- **Task to complete**:
Would you output the entries below only from the line containing "mul_nonpos_of_nonneg_of_nonpos (by linarith)" through the line containing "by_contra hcon", exactly as they stand and with both ends included?

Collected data
Segment Open
/-- **The boosted increment (`b = β`)** (memo §3): `x_β·(N₀ + β(D2all − T))·(1 − H) ≤ (1 − x_β)·(Dn₀ + β((1 − H) − Zall))·T`.
Product of `(i) x_β(1 − β)(1 − H) ≤ (1 − x_β)(Dn₀ + β((1−H) − Zall))` and `(ii) N₀ + β(D2all − T) ≤ (1 − β)T`. [this work] -/
theorem ratio_boost
    (hP : ∀ ρ ∈ S, 0 ≤ P ρ) (hsum : ∑ ρ ∈ S, P ρ = 1 - β) (hβ0 : 0 ≤ β) (hβ1 : β ≤ 1)
    (hA0 : 0 ≤ A1) (hA1 : A1 ≤ 1) (hu0 : 0 ≤ u1) (hu1 : u1 ≤ 1) (huz : u1 + z1 = 1)
    (hZq : ∀ ρ ∈ S, 0 ≤ Zq ρ) (hSq : ∀ ρ ∈ S, 0 ≤ Sq ρ) (hDq : ∀ ρ ∈ S, 0 ≤ Dq ρ) (hg1 : ∀ ρ ∈ S, 0 ≤ g1 ρ)
    (hg1le : ∀ ρ ∈ S, g1 ρ ≤ 1) (hg2nn : ∀ ρ ∈ S, 0 ≤ g2 ρ)
    (hx : ∀ ρ ∈ S, A1 * u1 ≤ g1 ρ) (hZFz : ∀ ρ ∈ S, ZF ρ ≤ z1) (hZall : ∀ ρ ∈ S, Zall = Zq ρ * ZF ρ)
    (hZall0 : 0 ≤ Zall) (hD0 : 0 ≤ D2all) (N0 Dn0 omH T : ℝ)
    (hN0 : N0 = ∑ ρ ∈ S, P ρ * (Zq ρ * g2 ρ + Sq ρ * g1 ρ)) (hDn0 : Dn0 = ∑ ρ ∈ S, P ρ * (Zq ρ * g1 ρ))
    (homH : omH = β * Zall + ∑ ρ ∈ S, P ρ * (Zq ρ * (1 - g1 ρ)))
    (hT : T = β * D2all + ∑ ρ ∈ S, P ρ * (Zq ρ * g2 ρ + Sq ρ * g1 ρ + Dq ρ)) :
    (β + (1 - β) * A1) * u1 * (N0 + β * (D2all - T)) * omH
      ≤ (1 - (β + (1 - β) * A1) * u1) * (Dn0 + β * (omH - Zall)) * T := by
  classical
  set xβ := (β + (1 - β) * A1) * u1 with hxβ
  set x := A1 * u1 with hxdef
  set PE := ∑ ρ ∈ S, P ρ * Zq ρ with hPE
  have hz1 : z1 = 1 - u1 := by linarith
  have hPE0 : 0 ≤ PE := Finset.sum_nonneg (fun ρ hρ => mul_nonneg (hP ρ hρ) (hZq ρ hρ))
  -- (ii): N0 + β (D2all - T) ≤ (1-β) T, i.e. N0 + β D2all ≤ T
  have hii : N0 + β * (D2all - T) ≤ (1 - β) * T := by
    have : N0 ≤ ∑ ρ ∈ S, P ρ * (Zq ρ * g2 ρ + Sq ρ * g1 ρ + Dq ρ) := by
      rw [hN0]; apply Finset.sum_le_sum; intro ρ hρ
      apply mul_le_mul_of_nonneg_left _ (hP ρ hρ); linarith [hDq ρ hρ]
    rw [hT]; linarith
  -- Step 3: (1-β) Zall ≤ z1 PE
  have hS3 : (1 - β) * Zall ≤ z1 * PE := by
    have hle : ∑ ρ ∈ S, P ρ * Zall ≤ ∑ ρ ∈ S, P ρ * (Zq ρ * z1) := by
      apply Finset.sum_le_sum; intro ρ hρ
      apply mul_le_mul_of_nonneg_left _ (hP ρ hρ)
      rw [hZall ρ hρ]; exact mul_le_mul_of_nonneg_left (hZFz ρ hρ) (hZq ρ hρ)
    have l1 : ∑ ρ ∈ S, P ρ * Zall = (1 - β) * Zall := by rw [← Finset.sum_mul, hsum]
    have l2 : ∑ ρ ∈ S, P ρ * (Zq ρ * z1) = z1 * PE := by
      rw [hPE, Finset.mul_sum]; apply Finset.sum_congr rfl; intro ρ _; ring
    linarith
  -- Step 1: Dn0 + β(omH - Zall) ≥ xβ PE
  have hS1 : xβ * PE ≤ Dn0 + β * (omH - Zall) := by
    have e1 : Dn0 + β * (omH - Zall) = (∑ ρ ∈ S, P ρ * Zq ρ * (g1 ρ + β * (1 - g1 ρ))) - β * (1 - β) * Zall := by
      rw [hDn0, homH]
      have : ∑ ρ ∈ S, P ρ * Zq ρ * (g1 ρ + β * (1 - g1 ρ))
          = ∑ ρ ∈ S, P ρ * (Zq ρ * g1 ρ) + β * ∑ ρ ∈ S, P ρ * (Zq ρ * (1 - g1 ρ)) := by
        rw [Finset.mul_sum, ← Finset.sum_add_distrib]; apply Finset.sum_congr rfl; intro ρ _; ring
      rw [this]; ring
    have e2 : ∑ ρ ∈ S, P ρ * Zq ρ * (β + (1 - β) * x) ≤ ∑ ρ ∈ S, P ρ * Zq ρ * (g1 ρ + β * (1 - g1 ρ)) := by
      apply Finset.sum_le_sum; intro ρ hρ
      apply mul_le_mul_of_nonneg_left _ (mul_nonneg (hP ρ hρ) (hZq ρ hρ))
      have h1 := hx ρ hρ
      have h2 : (1 - β) * x ≤ (1 - β) * g1 ρ := mul_le_mul_of_nonneg_left h1 (by linarith)
      have e : g1 ρ + β * (1 - g1 ρ) = β + (1 - β) * g1 ρ := by ring
      linarith
    have e3 : ∑ ρ ∈ S, P ρ * Zq ρ * (β + (1 - β) * x) = (β + (1 - β) * x) * PE := by
      rw [hPE, Finset.mul_sum]; apply Finset.sum_congr rfl; intro ρ _; ring
    have e5 : xβ * PE = (β + (1 - β) * x) * PE - β * (z1 * PE) := by rw [hxβ, hxdef, hz1]; ring
    rw [e1, e5]
    have := mul_le_mul_of_nonneg_left hS3 hβ0
    linarith
  -- Step 2: omH ≤ β Zall + (1 - x) PE
  have hS2 : omH ≤ β * Zall + (1 - x) * PE := by
    have hle : ∑ ρ ∈ S, P ρ * (Zq ρ * (1 - g1 ρ)) ≤ ∑ ρ ∈ S, (1 - x) * (P ρ * Zq ρ) := by
      apply Finset.sum_le_sum; intro ρ hρ
      have h1 : 1 - g1 ρ ≤ 1 - x := by linarith [hx ρ hρ]
      have := mul_le_mul_of_nonneg_left h1 (mul_nonneg (hP ρ hρ) (hZq ρ hρ))
      have e1 : P ρ * Zq ρ * (1 - g1 ρ) = P ρ * (Zq ρ * (1 - g1 ρ)) := by ring
      have e2 : P ρ * Zq ρ * (1 - x) = (1 - x) * (P ρ * Zq ρ) := by ring
      linarith
    rw [homH, hPE, Finset.mul_sum]; linarith
  -- Step 4: (i)
  have hβA : 0 ≤ β + (1 - β) * A1 := add_nonneg hβ0 (mul_nonneg (by linarith) hA0)
  have hβA1 : β + (1 - β) * A1 ≤ 1 := by nlinarith [mul_nonneg (sub_nonneg.mpr hβ1) (sub_nonneg.mpr hA1)]
  have hxβ0 : 0 ≤ xβ := by rw [hxβ]; exact mul_nonneg hβA hu0
  have hxβ1 : xβ ≤ 1 := by
    rw [hxβ]; have := mul_le_mul hβA1 hu1 hu0 (by linarith : (0:ℝ) ≤ 1); linarith
  have hi : xβ * (1 - β) * omH ≤ (1 - xβ) * (Dn0 + β * (omH - Zall)) := by
    have a1 : xβ * (1 - β) * omH ≤ xβ * (1 - β) * (β * Zall + (1 - x) * PE) :=
      mul_le_mul_of_nonneg_left hS2 (mul_nonneg hxβ0 (by linarith))
    have a2 : xβ * ((1 - β) * (β * Zall)) ≤ xβ * (β * (z1 * PE)) := by
      apply mul_le_mul_of_nonneg_left _ hxβ0
      have := mul_le_mul_of_nonneg_left hS3 hβ0
      have e : β * ((1 - β) * Zall) = (1 - β) * (β * Zall) := by ring
      linarith
    have a3 : (1 - β) * (1 - x) + β * z1 = 1 - xβ := by rw [hxβ, hxdef, hz1]; ring
    have a4 : xβ * (((1 - β) * (1 - x) + β * z1) * PE) ≤ (1 - xβ) * (Dn0 + β * (omH - Zall)) := by
      rw [a3]
      have := mul_le_mul_of_nonneg_left hS1 (by linarith : (0:ℝ) ≤ 1 - xβ)
      have e : (1 - xβ) * (xβ * PE) = xβ * ((1 - xβ) * PE) := by ring
      linarith
    have e1 : xβ * (1 - β) * (β * Zall + (1 - x) * PE) = xβ * ((1 - β) * (β * Zall)) + xβ * ((1 - β) * (1 - x) * PE) := by ring
    have e2 : xβ * (((1 - β) * (1 - x) + β * z1) * PE) = xβ * ((1 - β) * (1 - x) * PE) + xβ * (β * (z1 * PE)) := by ring
    linarith [a1, a2, a4]
  -- product (i) × (ii)
  have homH0 : 0 ≤ omH := by
    rw [homH]; apply add_nonneg (mul_nonneg hβ0 hZall0)
    exact Finset.sum_nonneg (fun ρ hρ => mul_nonneg (hP ρ hρ) (mul_nonneg (hZq ρ hρ) (by linarith [hg1le ρ hρ])))
  have hT0' : 0 ≤ T := by
    rw [hT]; apply add_nonneg (mul_nonneg hβ0 hD0)
    exact Finset.sum_nonneg (fun ρ hρ => mul_nonneg (hP ρ hρ)
      (add_nonneg (add_nonneg (mul_nonneg (hZq ρ hρ) (hg2nn ρ hρ)) (mul_nonneg (hSq ρ hρ) (hg1 ρ hρ))) (hDq ρ hρ)))
  have step1 : xβ * (N0 + β * (D2all - T)) * omH ≤ xβ * ((1 - β) * T) * omH := by
    have := mul_le_mul_of_nonneg_left hii (mul_nonneg hxβ0 homH0)
    have e1 : xβ * omH * (N0 + β * (D2all - T)) = xβ * (N0 + β * (D2all - T)) * omH := by ring
    have e2 : xβ * omH * ((1 - β) * T) = xβ * ((1 - β) * T) * omH := by ring
    linarith
  have step3 : T * (xβ * (1 - β) * omH) ≤ T * ((1 - xβ) * (Dn0 + β * (omH - Zall))) :=
    mul_le_mul_of_nonneg_left hi hT0'
  have e3 : xβ * ((1 - β) * T) * omH = T * (xβ * (1 - β) * omH) := by ring
  have e4 : T * ((1 - xβ) * (Dn0 + β * (omH - Zall))) = (1 - xβ) * (Dn0 + β * (omH - Zall)) * T := by ring
  linarith [step1, step3]

/-- **(C1) for every boost `b ∈ [0, β]`** (memo §3): `x_β·(N₀ + b·ā)·(1 − H) ≤ (1 − x_β)·(Dn₀ + b·c̄)·T` with
`ā = D2all − T`, `c̄ = (1 − H) − Zall`; both sides are affine in `b`, and the endpoints are `ratio_V1` (`b = 0`) and
`ratio_boost` (`b = β`). [this work] -/
theorem ratio_C1
    (hP : ∀ ρ ∈ S, 0 ≤ P ρ) (hsum : ∑ ρ ∈ S, P ρ = 1 - β) (hβ0 : 0 ≤ β) (hβ1 : β ≤ 1)
    (hA0 : 0 ≤ A1) (hA1 : A1 ≤ 1) (hu0 : 0 ≤ u1) (hu1 : u1 ≤ 1) (huz : u1 + z1 = 1)
    (hZq : ∀ ρ ∈ S, 0 ≤ Zq ρ) (hSq : ∀ ρ ∈ S, 0 ≤ Sq ρ) (hDq : ∀ ρ ∈ S, 0 ≤ Dq ρ) (hg1 : ∀ ρ ∈ S, 0 ≤ g1 ρ)
    (hg2nn : ∀ ρ ∈ S, 0 ≤ g2 ρ) (hZF : ∀ ρ ∈ S, 0 ≤ ZF ρ) (hDF : ∀ ρ ∈ S, 0 ≤ DF ρ)
    (hx : ∀ ρ ∈ S, A1 * u1 ≤ g1 ρ) (hgU : ∀ ρ ∈ S, g1 ρ ≤ A1 * (1 - ZF ρ)) (hg2 : ∀ ρ ∈ S, g2 ρ ≤ A1 * DF ρ)
    (hZFz : ∀ ρ ∈ S, ZF ρ ≤ z1) (hZall : ∀ ρ ∈ S, Zall = Zq ρ * ZF ρ)
    (hD : ∀ ρ ∈ S, D2all = Dq ρ + Sq ρ * (1 - ZF ρ) + Zq ρ * DF ρ) (hZall0 : 0 ≤ Zall) (hD0 : 0 ≤ D2all) (N0 Dn0 omH T : ℝ)
    (hN0 : N0 = ∑ ρ ∈ S, P ρ * (Zq ρ * g2 ρ + Sq ρ * g1 ρ)) (hDn0 : Dn0 = ∑ ρ ∈ S, P ρ * (Zq ρ * g1 ρ))
    (homH : omH = β * Zall + ∑ ρ ∈ S, P ρ * (Zq ρ * (1 - g1 ρ)))
    (hT : T = β * D2all + ∑ ρ ∈ S, P ρ * (Zq ρ * g2 ρ + Sq ρ * g1 ρ + Dq ρ))
    (bb : ℝ) (hb0 : 0 ≤ bb) (hbβ : bb ≤ β) :
    (β + (1 - β) * A1) * u1 * (N0 + bb * (D2all - T)) * omH
      ≤ (1 - (β + (1 - β) * A1) * u1) * (Dn0 + bb * (omH - Zall)) * T := by
  have hg1le : ∀ ρ ∈ S, g1 ρ ≤ 1 := by
    intro ρ hρ; have h1 := hgU ρ hρ
    have : A1 * (1 - ZF ρ) ≤ 1 := by nlinarith [hZF ρ hρ, mul_nonneg hA0 (hZF ρ hρ)]
    linarith
  have h0 := ratio_V1 S P Zq Sq Dq g1 g2 ZF DF A1 u1 z1 β Zall D2all hP hsum hβ0 hA0 hA1 hu0 hu1 huz hZq hSq hDq hg1
    hg2nn hZF hDF hx hgU hg2 hZFz hZall hD N0 Dn0 omH T hN0 hDn0 homH hT
  have h1 := ratio_boost S P Zq Sq Dq g1 g2 ZF A1 u1 z1 β Zall D2all hP hsum hβ0 hβ1 hA0 hA1 hu0 hu1 huz hZq hSq hDq
    hg1 hg1le hg2nn hx hZFz hZall hZall0 hD0 N0 Dn0 omH T hN0 hDn0 homH hT
  set xβ := (β + (1 - β) * A1) * u1 with hxβ
  -- affine interpolation: β·(LHS(b) − RHS(b)) = (β − b)(LHS(0) − RHS(0)) + b(LHS(β) − RHS(β))
  have hid : β * (xβ * (N0 + bb * (D2all - T)) * omH - (1 - xβ) * (Dn0 + bb * (omH - Zall)) * T)
      = (β - bb) * (xβ * N0 * omH - (1 - xβ) * Dn0 * T)
        + bb * (xβ * (N0 + β * (D2all - T)) * omH - (1 - xβ) * (Dn0 + β * (omH - Zall)) * T) := by ring
  rcases eq_or_lt_of_le hβ0 with hβ | hβ
  · -- β = 0 ⟹ b = 0
    have hb : bb = 0 := le_antisymm (by rw [hβ]; exact hbβ) hb0
    rw [hb]; simp only [zero_mul, add_zero]; exact h0
  · have hneg : β * (xβ * (N0 + bb * (D2all - T)) * omH - (1 - xβ) * (Dn0 + bb * (omH - Zall)) * T) ≤ 0 := by
      rw [hid]
      have t1 : (β - bb) * (xβ * N0 * omH - (1 - xβ) * Dn0 * T) ≤ 0 :=
        mul_nonpos_of_nonneg_of_nonpos (by linarith) (by linarith)
      have t2 : bb * (xβ * (N0 + β * (D2all - T)) * omH - (1 - xβ) * (Dn0 + β * (omH - Zall)) * T) ≤ 0 :=
        mul_nonpos_of_nonneg_of_nonpos hb0 (by linarith)
      linarith
    by_contra hcon
    have hcon' := not_le.mp hcon
    have : 0 < β * (xβ * (N0 + bb * (D2all - T)) * omH - (1 - xβ) * (Dn0 + bb * (omH - Zall)) * T) :=
      mul_pos hβ (by linarith)
    linarith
Segment Closed
- **Finished exercise**:
        mul_nonpos_of_nonneg_of_nonpos (by linarith) (by linarith)
      have t2 : bb * (xβ * (N0 + β * (D2all - T)) * omH - (1 - xβ) * (Dn0 + β * (omH - Zall)) * T) ≤ 0 :=
        mul_nonpos_of_nonneg_of_nonpos hb0 (by linarith)
      linarith
    by_contra hcon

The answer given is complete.